Go through the listing below from the line containing "have h := congrArg" to its last line, retyping each line exactly and nothing else.

START THE DATA

/-- If `P ± Q ≠ O` then `x(P) ≠ x(Q)` (two affine points with the same `x`-coordinate are equal
or opposite). [Silverman AEC III.2.3] [folklore] -/
theorem X_ne_of_sub_ne_zero_of_add_ne_zero {x₁ y₁ x₂ y₂ : F} (h₁ : V.toAffine.Nonsingular x₁ y₁)
    (h₂ : V.toAffine.Nonsingular x₂ y₂)
    (hsub : (.some x₁ y₁ h₁ : V.toAffine.Point) - .some x₂ y₂ h₂ ≠ 0)
    (hadd : (.some x₁ y₁ h₁ : V.toAffine.Point) + .some x₂ y₂ h₂ ≠ 0) : x₁ ≠ x₂ := by
  intro hx
  by_cases hy : y₁ = V.toAffine.negY x₂ y₂
  · exact hadd (WeierstrassCurve.Affine.Point.add_of_Y_eq hx hy)
  · have hyy := WeierstrassCurve.Affine.Y_eq_of_Y_ne h₁.1 h₂.1 hx hy
    subst hx hyy
    exact hsub (sub_self _)

end Generic

end Literature.NumberTheory.EllipticCurves

namespace WeierstrassCurve

open Literature.NumberTheory.EllipticCurves

/-! ### The global denominator identity from Néron's local law at every prime -/

section Denominators

/-- **`den x(P+Q) · den x(P-Q) = den x(P)² · den x(Q)² · (x(P) - x(Q))²`** for a generic pair of
rational points all four of which reduce non-singularly modulo every prime: the product over all
primes `ℓ` of (the exponential of) the local law `padicValNat_den_parallelogram`, i.e. the sum of
Néron's quasi-parallelogram laws at the finite places (a positive rational number is determined by
its valuations). [Silverman ATAEC VI.4.1 and Ex. 6.3 (local law); Mazur–Stein–Tate 2006, §2.6
(sum over all places)] [folklore] -/
theorem den_mul_den_eq (hden : padicValNat_den_parallelogram) (W : WeierstrassCurve ℚ) [W.IsElliptic]
    [W.IsIntegral ℤ] {x₁ y₁ x₂ y₂ x₃ y₃ x₄ y₄ : ℚ} (h₁ : W.toAffine.Nonsingular x₁ y₁)
    (h₂ : W.toAffine.Nonsingular x₂ y₂) (h₃ : W.toAffine.Nonsingular x₃ y₃)
    (h₄ : W.toAffine.Nonsingular x₄ y₄) (hx : x₁ ≠ x₂)
    (hS : (.some x₁ y₁ h₁ : W.toAffine.Point) + .some x₂ y₂ h₂ = .some x₃ y₃ h₃)
    (hD : (.some x₁ y₁ h₁ : W.toAffine.Point) - .some x₂ y₂ h₂ = .some x₄ y₄ h₄)
    (hns : ∀ ℓ : ℕ, ℓ.Prime → W.HasNonsingularReductionAt ℓ x₁ y₁ ∧ W.HasNonsingularReductionAt ℓ x₂ y₂ ∧
      W.HasNonsingularReductionAt ℓ x₃ y₃ ∧ W.HasNonsingularReductionAt ℓ x₄ y₄) :
    ((x₃.den * x₄.den : ℕ) : ℚ) = (x₁.den : ℚ) ^ 2 * (x₂.den : ℚ) ^ 2 * (x₁ - x₂) ^ 2 := by
  have hδ0 : x₁ - x₂ ≠ 0 := sub_ne_zero.mpr hx
  have hnum : (x₁ - x₂).num ≠ 0 := Rat.num_ne_zero.mpr hδ0
  have hnumabs : (x₁ - x₂).num.natAbs ≠ 0 := Int.natAbs_ne_zero.mpr hnum
  -- the identity of natural numbers, prime by prime
  have hnat : x₃.den * x₄.den * (x₁ - x₂).den ^ 2 =
      x₁.den ^ 2 * x₂.den ^ 2 * (x₁ - x₂).num.natAbs ^ 2 := by
    refine (Nat.eq_iff_prime_padicValNat_eq _ _ ?_ ?_).mpr fun ℓ hℓ => ?_
    · exact Nat.mul_ne_zero (Nat.mul_ne_zero x₃.den_nz x₄.den_nz) (pow_ne_zero 2 (x₁ - x₂).den_nz)
    · exact Nat.mul_ne_zero (Nat.mul_ne_zero (pow_ne_zero 2 x₁.den_nz) (pow_ne_zero 2 x₂.den_nz))
        (pow_ne_zero 2 hnumabs)
    haveI : Fact ℓ.Prime := ⟨hℓ⟩
    obtain ⟨hn₁, hn₂, hn₃, hn₄⟩ := hns ℓ hℓ
    have hloc := hden W ℓ h₁ h₂ hx hn₁ hn₂ (by rw [hS]; exact hn₃) (by rw [hD]; exact hn₄)
    rw [hS, hD, xCoord_some, xCoord_some, padicValRat_def] at hloc
    rw [padicValNat.mul (Nat.mul_ne_zero x₃.den_nz x₄.den_nz) (pow_ne_zero 2 (x₁ - x₂).den_nz),
      padicValNat.mul x₃.den_nz x₄.den_nz, padicValNat.pow,
      padicValNat.mul (Nat.mul_ne_zero (pow_ne_zero 2 x₁.den_nz) (pow_ne_zero 2 x₂.den_nz))
        (pow_ne_zero 2 hnumabs),
      padicValNat.mul (pow_ne_zero 2 x₁.den_nz) (pow_ne_zero 2 x₂.den_nz),
      padicValNat.pow, padicValNat.pow, padicValNat.pow]
    have hvi : (padicValInt ℓ (x₁ - x₂).num : ℤ) = padicValNat ℓ (x₁ - x₂).num.natAbs := by
      simp [padicValInt]
    rw [hvi] at hloc
    omega
  -- back to `ℤ`, then `ℚ`
  have hint : ((x₃.den * x₄.den : ℕ) : ℤ) * ((x₁ - x₂).den : ℤ) ^ 2 =
      (x₁.den : ℤ) ^ 2 * (x₂.den : ℤ) ^ 2 * (x₁ - x₂).num ^ 2 := by
    have h := congrArg (fun n : ℕ => (n : ℤ)) hnat
    simp only [Nat.cast_mul, Nat.cast_pow, Int.natCast_natAbs, sq_abs] at h
    simpa only [Nat.cast_mul] using h
  have hcast : ((x₃.den * x₄.den : ℕ) : ℚ) * ((x₁ - x₂).den : ℚ) ^ 2 =
      (x₁.den : ℚ) ^ 2 * (x₂.den : ℚ) ^ 2 * ((x₁ - x₂).num : ℚ) ^ 2 := by
    exact_mod_cast hint
  rw [← Rat.mul_den_eq_num (x₁ - x₂), mul_pow, ← mul_assoc] at hcast
  exact mul_right_cancel₀ (pow_ne_zero 2 (Nat.cast_ne_zero.mpr (x₁ - x₂).den_nz)) hcast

END THE DATA

SOLUTION BELOW
    have h := congrArg (fun n : ℕ => (n : ℤ)) hnat
    simp only [Nat.cast_mul, Nat.cast_pow, Int.natCast_natAbs, sq_abs] at h
    simpa only [Nat.cast_mul] using h
  have hcast : ((x₃.den * x₄.den : ℕ) : ℚ) * ((x₁ - x₂).den : ℚ) ^ 2 =
      (x₁.den : ℚ) ^ 2 * (x₂.den : ℚ) ^ 2 * ((x₁ - x₂).num : ℚ) ^ 2 := by
    exact_mod_cast hint
  rw [← Rat.mul_den_eq_num (x₁ - x₂), mul_pow, ← mul_assoc] at hcast
  exact mul_right_cancel₀ (pow_ne_zero 2 (Nat.cast_ne_zero.mpr (x₁ - x₂).den_nz)) hcast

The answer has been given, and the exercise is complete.